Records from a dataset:
□ □ □
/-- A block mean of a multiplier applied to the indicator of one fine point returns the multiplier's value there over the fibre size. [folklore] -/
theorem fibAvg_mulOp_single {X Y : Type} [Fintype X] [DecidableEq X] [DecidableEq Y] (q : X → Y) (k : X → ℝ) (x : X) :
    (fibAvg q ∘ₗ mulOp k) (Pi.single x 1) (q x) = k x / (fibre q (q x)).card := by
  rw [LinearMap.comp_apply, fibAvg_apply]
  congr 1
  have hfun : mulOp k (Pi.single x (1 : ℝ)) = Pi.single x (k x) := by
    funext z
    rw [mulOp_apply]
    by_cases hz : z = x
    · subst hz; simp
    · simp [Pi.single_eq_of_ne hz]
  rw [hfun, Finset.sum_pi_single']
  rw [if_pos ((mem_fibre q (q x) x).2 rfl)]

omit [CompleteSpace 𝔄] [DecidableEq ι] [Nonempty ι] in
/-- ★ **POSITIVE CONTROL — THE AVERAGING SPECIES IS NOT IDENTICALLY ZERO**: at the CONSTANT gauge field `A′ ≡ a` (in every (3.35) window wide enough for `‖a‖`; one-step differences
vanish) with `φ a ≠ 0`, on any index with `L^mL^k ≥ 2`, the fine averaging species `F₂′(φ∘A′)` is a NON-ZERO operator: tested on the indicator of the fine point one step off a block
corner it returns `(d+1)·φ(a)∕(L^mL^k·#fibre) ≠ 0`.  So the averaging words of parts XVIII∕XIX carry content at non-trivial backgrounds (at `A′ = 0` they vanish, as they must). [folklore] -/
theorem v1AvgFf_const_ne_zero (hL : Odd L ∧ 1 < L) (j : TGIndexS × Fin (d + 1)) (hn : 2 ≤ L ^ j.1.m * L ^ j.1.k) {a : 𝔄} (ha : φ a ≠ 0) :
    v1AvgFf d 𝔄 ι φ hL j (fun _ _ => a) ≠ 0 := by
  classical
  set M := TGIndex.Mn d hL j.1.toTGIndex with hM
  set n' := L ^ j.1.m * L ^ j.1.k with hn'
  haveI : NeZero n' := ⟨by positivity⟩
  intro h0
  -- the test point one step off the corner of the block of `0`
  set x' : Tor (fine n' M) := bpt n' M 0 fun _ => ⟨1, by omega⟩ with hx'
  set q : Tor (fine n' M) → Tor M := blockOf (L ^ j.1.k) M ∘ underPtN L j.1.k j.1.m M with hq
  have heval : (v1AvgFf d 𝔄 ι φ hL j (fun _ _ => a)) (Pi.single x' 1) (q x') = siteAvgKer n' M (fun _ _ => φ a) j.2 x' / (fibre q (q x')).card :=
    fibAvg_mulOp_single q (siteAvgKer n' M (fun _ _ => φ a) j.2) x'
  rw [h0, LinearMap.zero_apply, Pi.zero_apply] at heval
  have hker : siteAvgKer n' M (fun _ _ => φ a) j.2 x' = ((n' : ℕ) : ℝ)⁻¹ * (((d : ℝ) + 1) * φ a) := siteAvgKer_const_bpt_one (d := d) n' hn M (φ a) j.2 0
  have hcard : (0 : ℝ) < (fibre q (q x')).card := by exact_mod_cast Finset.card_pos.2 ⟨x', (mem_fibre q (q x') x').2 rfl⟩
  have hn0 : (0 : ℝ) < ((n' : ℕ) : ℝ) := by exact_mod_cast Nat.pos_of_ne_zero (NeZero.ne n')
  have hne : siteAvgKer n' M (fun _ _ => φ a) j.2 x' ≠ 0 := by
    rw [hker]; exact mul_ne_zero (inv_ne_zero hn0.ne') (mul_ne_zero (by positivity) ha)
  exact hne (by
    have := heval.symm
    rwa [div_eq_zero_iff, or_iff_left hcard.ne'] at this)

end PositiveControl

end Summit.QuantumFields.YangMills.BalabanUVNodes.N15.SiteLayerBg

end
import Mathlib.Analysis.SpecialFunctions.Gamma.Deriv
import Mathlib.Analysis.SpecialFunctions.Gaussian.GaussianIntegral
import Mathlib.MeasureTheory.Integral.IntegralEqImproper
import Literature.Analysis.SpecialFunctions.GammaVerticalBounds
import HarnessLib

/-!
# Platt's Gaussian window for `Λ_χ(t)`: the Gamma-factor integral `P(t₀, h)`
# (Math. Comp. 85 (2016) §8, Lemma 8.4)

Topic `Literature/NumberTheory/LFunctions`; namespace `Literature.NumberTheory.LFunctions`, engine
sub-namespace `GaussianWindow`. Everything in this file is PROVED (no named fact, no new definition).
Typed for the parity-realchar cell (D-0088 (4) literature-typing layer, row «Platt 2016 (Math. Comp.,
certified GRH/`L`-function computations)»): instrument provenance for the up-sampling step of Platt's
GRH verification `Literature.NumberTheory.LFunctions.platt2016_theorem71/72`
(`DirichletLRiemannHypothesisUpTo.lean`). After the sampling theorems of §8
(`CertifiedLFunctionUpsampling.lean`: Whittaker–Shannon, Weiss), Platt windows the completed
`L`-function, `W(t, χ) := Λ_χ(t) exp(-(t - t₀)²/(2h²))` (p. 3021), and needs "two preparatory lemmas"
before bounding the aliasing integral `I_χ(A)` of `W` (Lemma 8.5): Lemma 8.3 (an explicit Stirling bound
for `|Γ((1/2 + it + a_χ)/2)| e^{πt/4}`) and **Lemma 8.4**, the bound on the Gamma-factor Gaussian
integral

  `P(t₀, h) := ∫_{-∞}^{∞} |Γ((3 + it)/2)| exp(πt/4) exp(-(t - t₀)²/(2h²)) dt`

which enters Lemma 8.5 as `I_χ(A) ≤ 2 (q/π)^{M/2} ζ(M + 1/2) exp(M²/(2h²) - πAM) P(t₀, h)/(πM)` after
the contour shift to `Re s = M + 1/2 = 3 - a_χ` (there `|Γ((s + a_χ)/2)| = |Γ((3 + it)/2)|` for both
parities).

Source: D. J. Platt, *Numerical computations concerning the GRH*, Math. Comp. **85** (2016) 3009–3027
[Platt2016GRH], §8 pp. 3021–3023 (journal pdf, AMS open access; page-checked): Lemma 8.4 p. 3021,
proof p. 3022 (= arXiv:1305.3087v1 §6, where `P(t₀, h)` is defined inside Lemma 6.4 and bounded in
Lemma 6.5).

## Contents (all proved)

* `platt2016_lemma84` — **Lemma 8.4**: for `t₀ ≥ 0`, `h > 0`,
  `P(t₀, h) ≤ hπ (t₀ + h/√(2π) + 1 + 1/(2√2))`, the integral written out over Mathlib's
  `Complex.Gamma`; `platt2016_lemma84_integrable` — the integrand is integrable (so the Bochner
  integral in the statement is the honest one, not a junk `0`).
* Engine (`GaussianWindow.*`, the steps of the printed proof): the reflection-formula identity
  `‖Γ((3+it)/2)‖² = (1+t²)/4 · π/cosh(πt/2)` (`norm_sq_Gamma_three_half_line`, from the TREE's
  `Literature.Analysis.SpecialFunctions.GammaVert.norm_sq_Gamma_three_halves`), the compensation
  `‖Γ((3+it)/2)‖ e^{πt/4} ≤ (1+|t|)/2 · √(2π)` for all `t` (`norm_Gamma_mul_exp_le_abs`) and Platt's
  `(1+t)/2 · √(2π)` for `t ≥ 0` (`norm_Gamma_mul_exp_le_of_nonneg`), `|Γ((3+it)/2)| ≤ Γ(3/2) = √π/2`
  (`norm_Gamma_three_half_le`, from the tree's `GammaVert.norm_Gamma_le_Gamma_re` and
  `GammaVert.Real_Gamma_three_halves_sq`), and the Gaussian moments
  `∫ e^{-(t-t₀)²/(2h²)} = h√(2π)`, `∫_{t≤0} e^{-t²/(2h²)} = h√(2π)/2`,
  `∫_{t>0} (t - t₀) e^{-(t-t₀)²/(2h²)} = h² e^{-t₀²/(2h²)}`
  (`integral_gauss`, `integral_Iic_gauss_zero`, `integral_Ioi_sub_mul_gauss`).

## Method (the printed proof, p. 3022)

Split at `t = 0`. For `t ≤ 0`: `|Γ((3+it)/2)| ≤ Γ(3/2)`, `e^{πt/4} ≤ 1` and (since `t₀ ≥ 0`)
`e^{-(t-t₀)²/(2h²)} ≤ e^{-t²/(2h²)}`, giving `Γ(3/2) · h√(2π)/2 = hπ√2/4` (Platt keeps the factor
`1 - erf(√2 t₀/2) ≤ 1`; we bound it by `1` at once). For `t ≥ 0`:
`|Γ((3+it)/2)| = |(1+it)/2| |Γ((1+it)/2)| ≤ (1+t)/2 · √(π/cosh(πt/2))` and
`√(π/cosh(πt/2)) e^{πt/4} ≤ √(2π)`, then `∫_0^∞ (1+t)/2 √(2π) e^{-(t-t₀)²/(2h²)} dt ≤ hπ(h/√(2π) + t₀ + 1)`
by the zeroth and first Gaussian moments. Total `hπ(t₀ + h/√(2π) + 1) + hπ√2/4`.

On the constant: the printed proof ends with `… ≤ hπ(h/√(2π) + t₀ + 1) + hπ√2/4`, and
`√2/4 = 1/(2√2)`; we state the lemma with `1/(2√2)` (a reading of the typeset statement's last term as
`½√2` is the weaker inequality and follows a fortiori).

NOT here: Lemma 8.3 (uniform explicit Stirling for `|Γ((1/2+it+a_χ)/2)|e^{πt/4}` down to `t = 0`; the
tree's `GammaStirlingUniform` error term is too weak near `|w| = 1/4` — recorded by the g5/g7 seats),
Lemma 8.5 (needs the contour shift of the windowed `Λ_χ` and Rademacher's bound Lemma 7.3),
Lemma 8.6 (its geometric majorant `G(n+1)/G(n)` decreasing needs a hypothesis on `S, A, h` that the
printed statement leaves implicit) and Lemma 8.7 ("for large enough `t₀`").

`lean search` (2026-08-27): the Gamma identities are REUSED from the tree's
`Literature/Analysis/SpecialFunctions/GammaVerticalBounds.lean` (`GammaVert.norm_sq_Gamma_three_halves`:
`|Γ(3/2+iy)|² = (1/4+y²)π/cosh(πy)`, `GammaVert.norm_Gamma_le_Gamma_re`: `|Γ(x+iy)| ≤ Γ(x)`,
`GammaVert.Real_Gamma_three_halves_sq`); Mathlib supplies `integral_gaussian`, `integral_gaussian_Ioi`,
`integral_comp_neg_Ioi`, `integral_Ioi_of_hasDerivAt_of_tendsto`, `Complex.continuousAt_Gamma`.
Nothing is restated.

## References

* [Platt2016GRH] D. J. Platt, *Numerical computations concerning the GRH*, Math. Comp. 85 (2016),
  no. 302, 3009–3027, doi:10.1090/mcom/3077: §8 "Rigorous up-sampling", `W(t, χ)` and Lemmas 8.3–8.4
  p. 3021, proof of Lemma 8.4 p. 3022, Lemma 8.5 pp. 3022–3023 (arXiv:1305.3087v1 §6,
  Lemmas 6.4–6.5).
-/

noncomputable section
□ □ □
=== What is expected ===
As listed above, the lines from the line with "theorem v1AvgFf_const_ne_zero (hL" to the line with "set q : Tor" are to be echoed exactly, with both ends included and nothing added.

=== The completed task ===
theorem v1AvgFf_const_ne_zero (hL : Odd L ∧ 1 < L) (j : TGIndexS × Fin (d + 1)) (hn : 2 ≤ L ^ j.1.m * L ^ j.1.k) {a : 𝔄} (ha : φ a ≠ 0) :
    v1AvgFf d 𝔄 ι φ hL j (fun _ _ => a) ≠ 0 := by
  classical
  set M := TGIndex.Mn d hL j.1.toTGIndex with hM
  set n' := L ^ j.1.m * L ^ j.1.k with hn'
  haveI : NeZero n' := ⟨by positivity⟩
  intro h0
  -- the test point one step off the corner of the block of `0`
  set x' : Tor (fine n' M) := bpt n' M 0 fun _ => ⟨1, by omega⟩ with hx'
  set q : Tor (fine n' M) → Tor M := blockOf (L ^ j.1.k) M ∘ underPtN L j.1.k j.1.m M with hq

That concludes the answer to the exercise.